Evaluation tools typically generate information such as:
- Prompts and inputs
- AI-generated outputs
- Trace URLs
- Human review scores
- LLM-as-a-Judge scores
- Accuracy metrics
- Safety assessments
- Latency measurements
- Evaluation scores
Using TestRail APIs, this data can be attached directly to test results created with the AI Evaluation Template.
| TestRail Field | Evaluation Data |
|---|---|
| Input | User prompt |
| Output | Model response |
| Traces | Trace URL |
| Latency | Response time |
| Quality Rating | Fully customizable quality categories |
| Comment | Evaluation reasoning |
An example of a script to upload the data into your Test Case that uses the AI Eval Template:
TESTRAIL_URL = os.getenv("TESTRAIL_URL")
TESTRAIL_EMAIL = os.getenv("TESTRAIL_EMAIL")
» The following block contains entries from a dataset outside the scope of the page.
/-- **No unit has `‖log_p u‖ = ‖ϖ‖^{A−1}`** (`p ∤ A`): at a level `s ≠ A` the norm is `‖ϖ‖^{β_s}` with
`β_s < s ≤ A − 1` (`s < A`) or `β_s = s ≥ A + 1` (`s > A`); at level `A` it is `≤ ‖ϖ‖^A`.
[cite: NeukirchANT1999, Ch. II (5.5)] -/
theorem norm_unitLog_ne_zpow_pred (hpA : ¬ p ∣ A) (u : K) :
    ‖unitLog u‖ ≠ ‖(ϖ : K)‖ ^ ((A : ℤ) - 1) := by
  have hρ0 : 0 < ‖(ϖ : K)‖ := norm_units_pos ϖ
  have hP : (2 : ℤ) ≤ (p : ℤ) := by exact_mod_cast hp.out.two_le
  have hp1 : 1 ≤ p := hp.out.one_le
  by_cases hu1 : ‖u‖ = 1
  swap
  · rw [unitLog_of_norm_ne_one hu1, norm_zero]
    exact (ne_of_gt (zpow_pos hρ0 _)).symm
  obtain ⟨m, hm0, hmp, hmP⟩ := exists_pow_isPrincipal_not_dvd (p := p) hu1
  rw [unitLog_eq_inv_mul_logSeries p hm0 hmP, norm_mul, norm_inv, norm_natCast_eq_one_of_not_dvd p hmp,
    inv_one, one_mul]
  by_cases hy1 : u ^ m = 1
  · rw [hy1, logSeries_one, norm_zero]
    exact (ne_of_gt (zpow_pos hρ0 _)).symm
  -- the level `s ≥ 1` of `u^m` and its turning point
  have hx : (1 : K) - u ^ m ≠ 0 := sub_ne_zero.mpr (Ne.symm hy1)
  obtain ⟨s, hs⟩ := hϖ.2 (Units.mk0 (1 - u ^ m) hx)
  rw [Units.val_mk0] at hs
  have hs1 : 1 ≤ s := by
    have h1 : ‖(ϖ : K)‖ ^ s < 1 := hs ▸ hmP
    have := (zpow_lt_one_iff_right_of_lt_one₀ hρ0 hϖ.1).mp h1
    omega
  obtain ⟨a₀, hlo, hhi⟩ := exists_turning_level (p := p) hs1 (absRamificationIdx p K)
  set e : ℕ := absRamificationIdx p K with he_def
  have heA : (e : ℤ) = (A : ℤ) * ((p : ℤ) - 1) := by
    rw [hA]; push_cast [Nat.cast_sub hp1]; ring
  intro hEq
  by_cases hsA : s = A
  · -- level `A`: the norm is `≤ ‖ϖ‖^A < ‖ϖ‖^{A−1}`
    have hle := norm_logSeries_le_zpow_level p hϖ hs1 hlo hhi hs
    have hmin := exponent_min (a₀ := a₀) hs1 hP hlo hhi 0
    rw [pow_zero, mul_one, Nat.cast_zero, mul_zero, sub_zero] at hmin
    -- `β ≥ ... ` no: `β ≤ s = A`, so `‖ϖ‖^β ≥ ‖ϖ‖^A`?? we need the other direction: use `β ≥`? No —
    -- at level `A` the turning point is `a₀ = 0` and `β = A`.
    have ha₀ : a₀ = 0 := by
      by_contra h
      have h0 := hlo 0 (Nat.pos_of_ne_zero h)
      rw [pow_zero, mul_one, hsA] at h0
      exact absurd h0 (not_lt.mpr (le_of_eq heA))
    subst ha₀
    rw [pow_zero, mul_one, Nat.cast_zero, mul_zero, sub_zero, hsA] at hle
    rw [hEq] at hle
    have := (zpow_le_zpow_iff_right_of_lt_one₀ hρ0 hϖ.1).mp hle
    omega
  · -- level `s ≠ A`: strict, norm `= ‖ϖ‖^{β_s}` with `β_s ≠ A − 1`
    have hhi' := lt_of_le_of_ne_level p hA hpA hs1 (fun h => hsA (by exact_mod_cast h)) hhi
    have hnorm := norm_logSeries_eq_zpow_level p hϖ hs1 hlo hhi' hs
    rw [hnorm] at hEq
    have hβ := zpow_right_injective₀ hρ0 hϖ.1.ne hEq
    rcases lt_or_gt_of_ne hsA with hlt | hgt
    · -- `s < A`: `a₀ ≥ 1` and `β ≤ s·p − e < s ≤ A − 1`
      have hsl : s * ((p : ℤ) - 1) < e := by
        rw [heA]; exact mul_lt_mul_of_pos_right hlt (by linarith)
      have ha₀ : a₀ ≠ 0 := by
        rintro rfl
        rw [pow_zero, mul_one] at hhi'
        exact absurd hhi' (not_lt.mpr hsl.le)
      have hmin := exponent_min (a₀ := a₀) hs1 hP hlo hhi'.le 1
      rw [pow_one, Nat.cast_one, mul_one] at hmin
      nlinarith
    · -- `s > A`: `a₀ = 0` and `β = s ≥ A + 1`
      have ha₀ : a₀ = 0 := by
        by_contra h
        have h0 := hlo 0 (Nat.pos_of_ne_zero h)
        rw [pow_zero, mul_one] at h0
        have : (A : ℤ) * ((p : ℤ) - 1) < s * ((p : ℤ) - 1) := mul_lt_mul_of_pos_right hgt (by linarith)
        linarith
      subst ha₀
      rw [pow_zero, mul_one, Nat.cast_zero, mul_zero, sub_zero] at hβ
      omega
TESTRAIL_API_KEY = os.getenv("TESTRAIL_API_KEY")
TESTRAIL_PROJECT_ID = os.getenv("TESTRAIL_PROJECT_ID")
# ==========================================
# TESTRAIL RESULT ENDPOINT
# ==========================================
result_endpoint = (
f"{TESTRAIL_URL}/index.php?/api/v2/"
f"add_result_for_case/{TESTRAIL_RUN_ID}/{case_id}"
)
# ==========================================
# TESTRAIL PAYLOAD
# ==========================================
payload = {
"status_id": status_id,
"comment": (
f"Automated AI Evaluation Result\n\n"
f"Trace Name: {trace['name']}\n"
f"Latency: {latency} seconds\n\n"
f"Notes:\n{notes}"
),
"custom_ai_input": prompt,
"custom_ai_output": response_output,
"custom_ai_traces": trace_url,
"custom_ai_latency": str(latency),
"quality_rating": filtered_ratings
}
# ==========================================
# SEND RESULT TO TESTRAIL
# ==========================================
result = requests.post(
result_endpoint,
json=payload,
auth=(TESTRAIL_EMAIL, TESTRAIL_API_KEY),
headers={
"Content-Type": "application/json"
}
)
print(f"TestRail Status: {result.status_code}")
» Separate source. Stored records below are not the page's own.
import Literature.NumberTheory.Automorphic.UnitaryGroupBorelInduction
import Literature.NumberTheory.Rogawski1990.CMLocalAPacketMembers
import Summits.HodgeConjecture.HodgeConjecture.Theorems.F0P2nFrobeniusFunctional
import HarnessLib

/-!
# Stub J2b of line `Cruxes/H413/Lines/F0_P2GR91NJacquet.lean`: every character of the Borel subgroup `B = T N` of
# `U(Φ₃)(R)` kills `N`; hence `δ_B` and `δ_B^{1/2}` are trivial on `N(L⁺_v)` — the hypothesis `hδ` of
# ★ `Representation.frobenius_normalizedInd` for the quasi-split `U(3)` at a finite place

Cell hodgecm-mathlib F0∕P2, crux `stmt-HodgeConjecture-24833` (`H413`); companion of ★ `F0P2nFrobeniusFunctional` (J2).
PURELY ALGEBRAIC (no measure theory beyond the definition of ★ `deltaChar`∕`rootDeltaChar` as homomorphisms `B →* ℂˣ`):
over any commutative ring `R` in which `2` and `3` are units, for the antidiagonal form `Φ₃` and any ring endomorphism
`σ`, every homomorphism `χ : B → C` to a commutative group is trivial on the upper-unitriangular subgroup `N`.
Proof ([Rogawski1990, §1.10] coordinates): with `t_α = d(α, 1, α⁻¹) ∈ T`, `t_2 u t_2⁻¹ = u² ζ` with `ζ ∈ N`, `ζ₀₁ = 0` (so
`ζ₁₂ = -σ(ζ₀₁) = 0` by unitarity); for such `ζ`, `t_2 ζ t_2⁻¹ = ζ⁴`, `t_3 ζ t_3⁻¹ = ζ⁹`, so `χ ζ ³ = χ ζ ⁸ = 1`, `χ ζ = 1`, and
`χ u = χ u ² χ ζ` gives `χ u = 1` — the `U(3)` analogue of ★ `map_eq_one_of_mem_unipotentRadicalP` (BZ 1977, 1.8).

* §1 `3 × 3` bookkeeping: the entries of `Φ₃`, the unitarity relation `u₁₂ = -σ(u₀₁)` on `N`, conjugation by a diagonal.
* §2 `map_eq_one_of_mem_unipotentU` (generic `R`, `σ`, `J = Φ₃`; `_of_eq` for a form given equal to `Φ₃`) and
  `map_eq_map_proj_of_eq` (characters of `B` factor through the Levi projection).
* §3 generic parabolic triples: `δ_P^{1/2}|_N = 1 ⇒ δ_P^{1/2}(p) = δ_P^{1/2}(proj p)`, `δ_P|_N = 1`, and the J2 variant
  `exists_intertwiningMap_normalizedInd_character_of_functional_proj` whose functional is equivariant for
  `χ (proj p) · δ_P^{1/2} (proj p)` (the shape a Jacquet-module ∕ `N`-coinvariant functional delivers).
* §4 the CM Borel ★ `cmBorelTriple L 3 v` (`R = ∏_{w ∣ v} L_w`, where `2, 3` are units): `deltaChar … n = 1` (the `hδ` of
  ★ `Representation.frobenius_normalizedInd` VERBATIM — combine with ★ `frobenius_normalizedInd_holds` of
  `JacquetModuleFrobeniusProofs` for the full reciprocity `Hom_G(π, i_G(χ)) ≃ Hom_T(r_B π, χ)` of `U(3)(L⁺_v)`),
  `rootDeltaChar … n = 1`, `rootDeltaChar … p = rootDeltaChar … (proj p)`, and J2 in `proj` form over ★ `Gqs L v` ∕
  ★ `cmXiTorusChar` (`exists_intertwiningMap_cmPrincipalSeries_xi_of_functional_proj`).
References: [Rogawski1990, §1.10, §12.1]; [BernsteinZelevinsky1977, 1.8, §2.3]; [BernsteinZelevinsky1976, Prop. 2.28].
-/

set_option autoImplicit false
set_option linter.dupNamespace false

noncomputable section

open NumberField IsDedekindDomain
open scoped MatrixGroups

namespace Summit.HodgeConjecture.HodgeConjecture.Cruxes.H413.F0P2nBorelCharactersUnipotent

open Literature.NumberTheory.Automorphic Literature.NumberTheory.Automorphic.UnitaryGroup

/-! ## §1 `3 × 3` bookkeeping -/

section Generic

variable {R : Type*} [CommRing R]

/-- The antidiagonal form `Φ₃ = antidiag(1, 1, 1)` as an explicit `3 × 3` matrix. [cite: Rogawski1990, §1.9 p. 8] -/
theorem antidiagonal_three_over_eq : (StdForm.antidiagonal 3).over R = !![0, 0, 1; 0, 1, 0; 1, 0, 0] := by
  ext i j
  simp only [StdForm.over, Matrix.map_apply, StdForm.antidiagonal_J_apply]
  fin_cases i <;> fin_cases j <;> simp [Fin.ext_iff]

/-- Entries of `Φ₃`. [cite: Rogawski1990, §1.9 p. 8] -/
theorem antidiagonal_three_over_apply (i j : Fin 3) :
    (StdForm.antidiagonal 3).over R i j = (!![0, 0, 1; 0, 1, 0; 1, 0, 0] : Matrix (Fin 3) (Fin 3) R) i j := by
  rw [antidiagonal_three_over_eq]

variable (σ : R →+* R)

/-- **Unitarity on `N` in Rogawski's coordinates**: an upper-unitriangular `u ∈ U(σ, Φ₃)(R)` has `u₁₂ = -σ(u₀₁)`
(`u = u(x, z)` with second super-diagonal entry `-x̄`). [cite: Rogawski1990, §1.10 p. 9] -/
theorem apply_one_two_eq_of_mem_unipotentU {u : ↥(unitaryGroupOfForm σ ((StdForm.antidiagonal 3).over R))}
    (hu : u ∈ unipotentU σ ((StdForm.antidiagonal 3).over R)) :
    ((u : GL (Fin 3) R) : Matrix (Fin 3) (Fin 3) R) 1 2 = -σ (((u : GL (Fin 3) R) : Matrix (Fin 3) (Fin 3) R) 0 1) := by
  obtain ⟨hT, hD⟩ := (mem_unipotentU_iff u).1 hu
  have h21 : ((u : GL (Fin 3) R) : Matrix (Fin 3) (Fin 3) R) 2 1 = 0 := hT (by decide)
  have hmem := mem_unitaryGroupOfForm_iff.1 u.2
  have h12 := congrFun (congrFun hmem 1) 2
  simp only [Matrix.mul_apply, Fin.sum_univ_three, Matrix.transpose_apply, Matrix.map_apply,
    antidiagonal_three_over_apply, Matrix.of_apply, Matrix.cons_val', Matrix.cons_val_zero, Matrix.cons_val_one,
    Matrix.cons_val_two, Matrix.empty_val', Matrix.cons_val_fin_one, Matrix.head_cons, Matrix.head_fin_const,
    Matrix.tail_cons, mul_zero, mul_one, zero_add, add_zero, hD 1, hD 2, h21, map_one, map_zero, zero_mul, one_mul] at h12
  linear_combination h12

/-- The diagonal element `d(α, 1, α⁻¹)` (`α ∈ Rˣ` with `σ α = α`) lies in `U(σ, Φ₃)(R)`. [cite: Rogawski1990, §1.10 p. 9] -/
theorem glDiagonal_mem_unitaryGroupOfForm (α : Rˣ) (hα : σ α = α) :
    glDiagonal 3 R ![α, 1, α⁻¹] ∈ unitaryGroupOfForm σ ((StdForm.antidiagonal 3).over R) := by
  have hα' : σ ((α⁻¹ : Rˣ) : R) = ((α⁻¹ : Rˣ) : R) := by
    have h1 : (α : R) * σ ((α⁻¹ : Rˣ) : R) = 1 := by rw [← hα, ← map_mul, Units.mul_inv, map_one]
    calc σ ((α⁻¹ : Rˣ) : R) = ((α⁻¹ : Rˣ) : R) * ((α : R) * σ ((α⁻¹ : Rˣ) : R)) := by
          rw [← mul_assoc, Units.inv_mul, one_mul]
      _ = ((α⁻¹ : Rˣ) : R) := by rw [h1, mul_one]
  rw [mem_unitaryGroupOfForm_iff, antidiagonal_three_over_eq, coe_glDiagonal]
  ext i j
  fin_cases i <;> fin_cases j <;>
    simp [Matrix.mul_apply, Fin.sum_univ_three, Matrix.diagonal, Matrix.map_apply, Matrix.transpose_apply, hα, hα']

/-- Conjugation by a diagonal matrix multiplies the `(i, j)` entry by `dᵢ dⱼ⁻¹`. [folklore] -/
theorem coe_glDiagonal_mul_mul_inv_apply (d : Fin 3 → Rˣ) (g : GL (Fin 3) R) (i j : Fin 3) :
    ((glDiagonal 3 R d * g * (glDiagonal 3 R d)⁻¹ : GL (Fin 3) R) : Matrix (Fin 3) (Fin 3) R) i j =
      (d i : R) * (g : Matrix (Fin 3) (Fin 3) R) i j * ((d j)⁻¹ : Rˣ) := by
  rw [← map_inv, Units.val_mul, Units.val_mul, coe_glDiagonal, coe_glDiagonal, Matrix.mul_diagonal,
    Matrix.diagonal_mul, Pi.inv_apply]

end Generic

/-! ## §2 Every character of `B ≤ U(σ, Φ₃)(R)` is trivial on `N` -/

section Characters

variable {R : Type*} [CommRing R] (σ : R →+* R)

/-- An element of `N` with vanishing `(0,1)` entry is `u(0, z) = [[1,0,z],[0,1,0],[0,0,1]]` (its `(1,2)` entry `-σ(0)`
vanishes by unitarity). [cite: Rogawski1990, §1.10 p. 9] -/
theorem coe_eq_of_mem_unipotentU_of_apply_zero_one
    {ζ : ↥(unitaryGroupOfForm σ ((StdForm.antidiagonal 3).over R))} (hζ : ζ ∈ unipotentU σ ((StdForm.antidiagonal 3).over R))
    (h01 : ((ζ : GL (Fin 3) R) : Matrix (Fin 3) (Fin 3) R) 0 1 = 0) :
    ((ζ : GL (Fin 3) R) : Matrix (Fin 3) (Fin 3) R) =
      !![1, 0, ((ζ : GL (Fin 3) R) : Matrix (Fin 3) (Fin 3) R) 0 2; 0, 1, 0; 0, 0, 1] := by
  obtain ⟨hT, hD⟩ := (mem_unipotentU_iff ζ).1 hζ
  have h12 : ((ζ : GL (Fin 3) R) : Matrix (Fin 3) (Fin 3) R) 1 2 = 0 := by
    rw [apply_one_two_eq_of_mem_unipotentU σ hζ, h01, map_zero, neg_zero]
  have h10 : ((ζ : GL (Fin 3) R) : Matrix (Fin 3) (Fin 3) R) 1 0 = 0 := hT (by decide)
  have h20 : ((ζ : GL (Fin 3) R) : Matrix (Fin 3) (Fin 3) R) 2 0 = 0 := hT (by decide)
  have h21 : ((ζ : GL (Fin 3) R) : Matrix (Fin 3) (Fin 3) R) 2 1 = 0 := hT (by decide)
  ext i j
  fin_cases i <;> fin_cases j <;> simp [hD 0, hD 1, hD 2, h01, h12, h10, h20, h21]

/-- Powers of `u(0, z)`: `u(0, z)ⁿ = u(0, n z)`. [cite: Rogawski1990, §1.10 p. 9] -/
theorem central_pow (z : R) (n : ℕ) :
    (!![1, 0, z; 0, 1, 0; 0, 0, 1] : Matrix (Fin 3) (Fin 3) R) ^ n = !![1, 0, (n : R) * z; 0, 1, 0; 0, 0, 1] := by
  induction n with
  | zero => rw [pow_zero, Nat.cast_zero, zero_mul, Matrix.one_fin_three]
  | succ n ih =>
    rw [pow_succ, ih, Matrix.mul_fin_three]
    simp only [mul_one, mul_zero, zero_mul, add_zero, zero_add, one_mul, Nat.cast_succ, add_mul, add_comm z]

/-- **Every character of `B` kills `N`** (`2, 3 ∈ Rˣ`): for `χ : B →* C`, `C` a commutative group, and `u ∈ N ≤ B`,
`χ u = 1`. [cite: Rogawski1990, §1.10 p. 9] [cite: BernsteinZelevinsky1977, 1.8] -/
theorem map_eq_one_of_mem_unipotentU (h2 : IsUnit (2 : R)) (h3 : IsUnit (3 : R)) {C : Type*} [CommGroup C]
    (χ : ↥(borelU σ ((StdForm.antidiagonal 3).over R)) →* C)
    {u : ↥(unitaryGroupOfForm σ ((StdForm.antidiagonal 3).over R))} (hu : u ∈ unipotentU σ ((StdForm.antidiagonal 3).over R)) :
    χ ⟨u, unipotentU_le_borelU σ _ hu⟩ = 1 := by
  -- the torus elements `t_α = d(α, 1, α⁻¹)` for `α = 2, 3`
  have hσ2 : σ ((h2.unit : Rˣ) : R) = (h2.unit : Rˣ) := by rw [IsUnit.unit_spec, map_ofNat]
  have hσ3 : σ ((h3.unit : Rˣ) : R) = (h3.unit : Rˣ) := by rw [IsUnit.unit_spec, map_ofNat]
  -- generic facts about `t_α`
  have tmemB : ∀ (α : Rˣ) (hα : σ α = α),
      (⟨glDiagonal 3 R ![α, 1, α⁻¹], glDiagonal_mem_unitaryGroupOfForm σ α hα⟩ :
        ↥(unitaryGroupOfForm σ ((StdForm.antidiagonal 3).over R))) ∈ borelU σ ((StdForm.antidiagonal 3).over R) := by
    intro α hα
    rw [mem_borelU_iff]
    change (((glDiagonal 3 R ![α, 1, α⁻¹]) : GL (Fin 3) R) : Matrix (Fin 3) (Fin 3) R).BlockTriangular id
    rw [coe_glDiagonal]
    exact Matrix.blockTriangular_diagonal _
  -- Step A: for `ζ ∈ N` with `ζ₀₁ = 0`, `t_α ζ t_α⁻¹ = ζ ^ n` whenever `(n : R) = α²`; hence `χ ζ ^ n = χ ζ`.
  have stepA : ∀ (α : Rˣ) (hα : σ α = α) (n : ℕ) (hn : (n : R) = α * α)
      (ζ : ↥(unitaryGroupOfForm σ ((StdForm.antidiagonal 3).over R)))
      (hζ : ζ ∈ unipotentU σ ((StdForm.antidiagonal 3).over R))
      (h01 : ((ζ : GL (Fin 3) R) : Matrix (Fin 3) (Fin 3) R) 0 1 = 0),
      χ ⟨ζ, unipotentU_le_borelU σ _ hζ⟩ ^ n = χ ⟨ζ, unipotentU_le_borelU σ _ hζ⟩ := by
    intro α hα n hn ζ hζ h01
    set t : ↥(unitaryGroupOfForm σ ((StdForm.antidiagonal 3).over R)) :=
      ⟨glDiagonal 3 R ![α, 1, α⁻¹], glDiagonal_mem_unitaryGroupOfForm σ α hα⟩ with htdef
    have htB : t ∈ borelU σ ((StdForm.antidiagonal 3).over R) := tmemB α hα
    -- the conjugation identity in `U`
    have hconj : t * ζ * t⁻¹ = ζ ^ n := by
      apply Subtype.ext
      apply Units.ext
      rw [Subgroup.coe_mul, Subgroup.coe_mul, Subgroup.coe_inv, Subgroup.coe_pow, Units.val_pow_eq_pow_val,
        coe_eq_of_mem_unipotentU_of_apply_zero_one σ hζ h01, central_pow]
      ext i j
      rw [htdef, coe_glDiagonal_mul_mul_inv_apply, coe_eq_of_mem_unipotentU_of_apply_zero_one σ hζ h01]
      fin_cases i <;> fin_cases j <;> simp [hn]
      ring
    -- apply `χ` in `B`
    have hB : (⟨t, htB⟩ : ↥(borelU σ ((StdForm.antidiagonal 3).over R))) * ⟨ζ, unipotentU_le_borelU σ _ hζ⟩ * ⟨t, htB⟩⁻¹ =
        ⟨ζ, unipotentU_le_borelU σ _ hζ⟩ ^ n := Subtype.ext hconj
    have := congrArg χ hB
    rw [map_mul, map_mul, map_inv, mul_right_comm, mul_inv_cancel, one_mul, map_pow] at this
    exact this.symm
  -- Step B: `χ ζ = 1` for such `ζ` (`χ ζ ^ 4 = χ ζ = χ ζ ^ 9`).
  have stepB : ∀ (ζ : ↥(unitaryGroupOfForm σ ((StdForm.antidiagonal 3).over R)))
      (hζ : ζ ∈ unipotentU σ ((StdForm.antidiagonal 3).over R))
      (h01 : ((ζ : GL (Fin 3) R) : Matrix (Fin 3) (Fin 3) R) 0 1 = 0), χ ⟨ζ, unipotentU_le_borelU σ _ hζ⟩ = 1 := by
    intro ζ hζ h01
    set x := χ ⟨ζ, unipotentU_le_borelU σ _ hζ⟩ with hx
    have h4 : x ^ 4 = x := stepA h2.unit hσ2 4 (by rw [IsUnit.unit_spec]; norm_num) ζ hζ h01
    have h9 : x ^ 9 = x := stepA h3.unit hσ3 9 (by rw [IsUnit.unit_spec]; norm_num) ζ hζ h01
    have h3' : x ^ 3 = 1 := mul_right_cancel (a := x ^ 3) (b := x) (c := 1) (by rw [← pow_succ, h4, one_mul])
    have h8 : x ^ 8 = 1 := mul_right_cancel (a := x ^ 8) (b := x) (c := 1) (by rw [← pow_succ, h9, one_mul])
    calc x = x ^ 8 * x := by rw [h8, one_mul]
      _ = x ^ 9 := (pow_succ x 8).symm
      _ = (x ^ 3) ^ 3 := by rw [← pow_mul]
      _ = 1 := by rw [h3', one_pow]
  -- Step C: `t_2 u t_2⁻¹ = u² ζ` with `ζ ∈ N`, `ζ₀₁ = 0`.
  obtain ⟨t, htval, htB⟩ : ∃ t : ↥(unitaryGroupOfForm σ ((StdForm.antidiagonal 3).over R)),
      (t : GL (Fin 3) R) = glDiagonal 3 R ![h2.unit, 1, h2.unit⁻¹] ∧ t ∈ borelU σ ((StdForm.antidiagonal 3).over R) :=
    ⟨⟨_, glDiagonal_mem_unitaryGroupOfForm σ h2.unit hσ2⟩, rfl, tmemB h2.unit hσ2⟩
  set ζ : ↥(unitaryGroupOfForm σ ((StdForm.antidiagonal 3).over R)) := (u * u)⁻¹ * (t * u * t⁻¹) with hζdef
  have hconjN : t * u * t⁻¹ ∈ unipotentU σ ((StdForm.antidiagonal 3).over R) :=
    (Subgroup.mem_normalizer_iff.1 (borelU_le_normalizer σ _ htB) u).1 hu
  have hζN : ζ ∈ unipotentU σ ((StdForm.antidiagonal 3).over R) :=
    mul_mem (inv_mem (mul_mem hu hu)) hconjN
  have hprod : u * u * ζ = t * u * t⁻¹ := by rw [hζdef, mul_inv_cancel_left]
  -- entries
  obtain ⟨huT, huD⟩ := (mem_unipotentU_iff u).1 hu
  obtain ⟨hζT, hζD⟩ := (mem_unipotentU_iff ζ).1 hζN
  have hu10 : ((u : GL (Fin 3) R) : Matrix (Fin 3) (Fin 3) R) 1 0 = 0 := huT (by decide)
  have hu20 : ((u : GL (Fin 3) R) : Matrix (Fin 3) (Fin 3) R) 2 0 = 0 := huT (by decide)
  have hu21 : ((u : GL (Fin 3) R) : Matrix (Fin 3) (Fin 3) R) 2 1 = 0 := huT (by decide)
  have hζ10 : ((ζ : GL (Fin 3) R) : Matrix (Fin 3) (Fin 3) R) 1 0 = 0 := hζT (by decide)
  have hζ20 : ((ζ : GL (Fin 3) R) : Matrix (Fin 3) (Fin 3) R) 2 0 = 0 := hζT (by decide)
  have hζ21 : ((ζ : GL (Fin 3) R) : Matrix (Fin 3) (Fin 3) R) 2 1 = 0 := hζT (by decide)
  have h01 : ((ζ : GL (Fin 3) R) : Matrix (Fin 3) (Fin 3) R) 0 1 = 0 := by
    -- entry `(0,1)` of `u u ζ = t u t⁻¹`: `ζ₀₁ + 2 u₀₁ = 2 u₀₁`
    have h : (((u * u * ζ : ↥(unitaryGroupOfForm σ ((StdForm.antidiagonal 3).over R))) : GL (Fin 3) R) :
        Matrix (Fin 3) (Fin 3) R) 0 1 =
        (((t * u * t⁻¹ : ↥(unitaryGroupOfForm σ ((StdForm.antidiagonal 3).over R))) : GL (Fin 3) R) :
          Matrix (Fin 3) (Fin 3) R) 0 1 := by
      rw [hprod]
    have hL : (((u * u * ζ : ↥(unitaryGroupOfForm σ ((StdForm.antidiagonal 3).over R))) : GL (Fin 3) R) :
        Matrix (Fin 3) (Fin 3) R) = ((u : GL (Fin 3) R) : Matrix (Fin 3) (Fin 3) R) * ((u : GL (Fin 3) R) : Matrix (Fin 3) (Fin 3) R) *
          ((ζ : GL (Fin 3) R) : Matrix (Fin 3) (Fin 3) R) := rfl
    have hR : ((t * u * t⁻¹ : ↥(unitaryGroupOfForm σ ((StdForm.antidiagonal 3).over R))) : GL (Fin 3) R) =
        glDiagonal 3 R ![h2.unit, 1, h2.unit⁻¹] * (u : GL (Fin 3) R) * (glDiagonal 3 R ![h2.unit, 1, h2.unit⁻¹])⁻¹ := by
      rw [← htval]; rfl
    rw [hL, hR, coe_glDiagonal_mul_mul_inv_apply] at h
    simp only [Matrix.mul_apply, Fin.sum_univ_three, huD 0, huD 1, hu10, hu20, hu21, hζD 1, hζ21,
      mul_one, one_mul, mul_zero, add_zero, Matrix.cons_val_zero, Matrix.cons_val_one,
      inv_one, Units.val_one, IsUnit.unit_spec] at h
    linear_combination h
  have hζ1 : χ ⟨ζ, unipotentU_le_borelU σ _ hζN⟩ = 1 := stepB ζ hζN h01
  -- Step D: apply `χ` to `u u ζ = t u t⁻¹` in `B`
  have hB : (⟨u, unipotentU_le_borelU σ _ hu⟩ : ↥(borelU σ ((StdForm.antidiagonal 3).over R))) * ⟨u, unipotentU_le_borelU σ _ hu⟩ *
      ⟨ζ, unipotentU_le_borelU σ _ hζN⟩ = ⟨t, htB⟩ * ⟨u, unipotentU_le_borelU σ _ hu⟩ * ⟨t, htB⟩⁻¹ := Subtype.ext hprod
  have h := congrArg χ hB
  rw [map_mul, map_mul, hζ1, mul_one, map_mul, map_mul, map_inv, mul_right_comm, mul_inv_cancel, one_mul] at h
  exact mul_left_cancel (a := χ ⟨u, unipotentU_le_borelU σ _ hu⟩) (by rw [h, mul_one])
if result.status_code == 200:
print("Result successfully added to TestRail")
else:
print("ERROR sending result")
print(result.text)
Example Workflow
How AI Evaluation Results Flow Into TestRail
|
AI Application
|
→ |
Evaluation Tool
Langfuse, Promptfoo, DeepEval, etc. |
→ |
Human Review
or LLM Judge |
→ |
TestRail
AI Evaluation Results |
Why Integrate AI Evaluations with TestRail?
AI evaluation platforms are excellent at generating scores, traces, and benchmark results, but they typically aren’t designed to manage test cases or broader testing workflows.
By bringing evaluation results into TestRail, teams can connect AI quality signals with the structured testing processes they already use to manage software quality.
Benefits include:
- Associate evaluation results with test cases to create a repeatable and organized AI testing process.
- Track coverage across prompts, scenarios, and use cases rather than evaluating outputs in isolation.
- Combine manual testing, automation, and AI evaluations within the same test suites and test plans.
- Compare models, prompts, agents, and evaluation strategies using a consistent testing framework.
- Maintain a historical record of evaluation outcomes linked to specific tests, releases, and milestones.
- Support both human reviews and LLM-as-a-Judge workflows without creating separate reporting processes.
- Use existing TestRail dashboards and reports to monitor quality trends and identify regressions over time.
Flexible by Design
Because integrations are built using TestRail APIs, teams can connect virtually any AI observability or evaluation platform.
Whether results come from Langfuse traces, Promptfoo benchmarks, DeepEval metrics, OpenAI Evals, human reviewers, or proprietary evaluation systems, the integration pattern remains the same:
- Execute a test scenario.
- Generate evaluation results.
- Push the results into TestRail.
- Track outcomes alongside your existing test cases, test suites, and release activities.
The result is a more structured approach to AI quality where evaluation results are no longer disconnected from the test cases they relate to, making it easier to measure coverage, track quality over time, and manage AI testing as part of the broader software delivery process.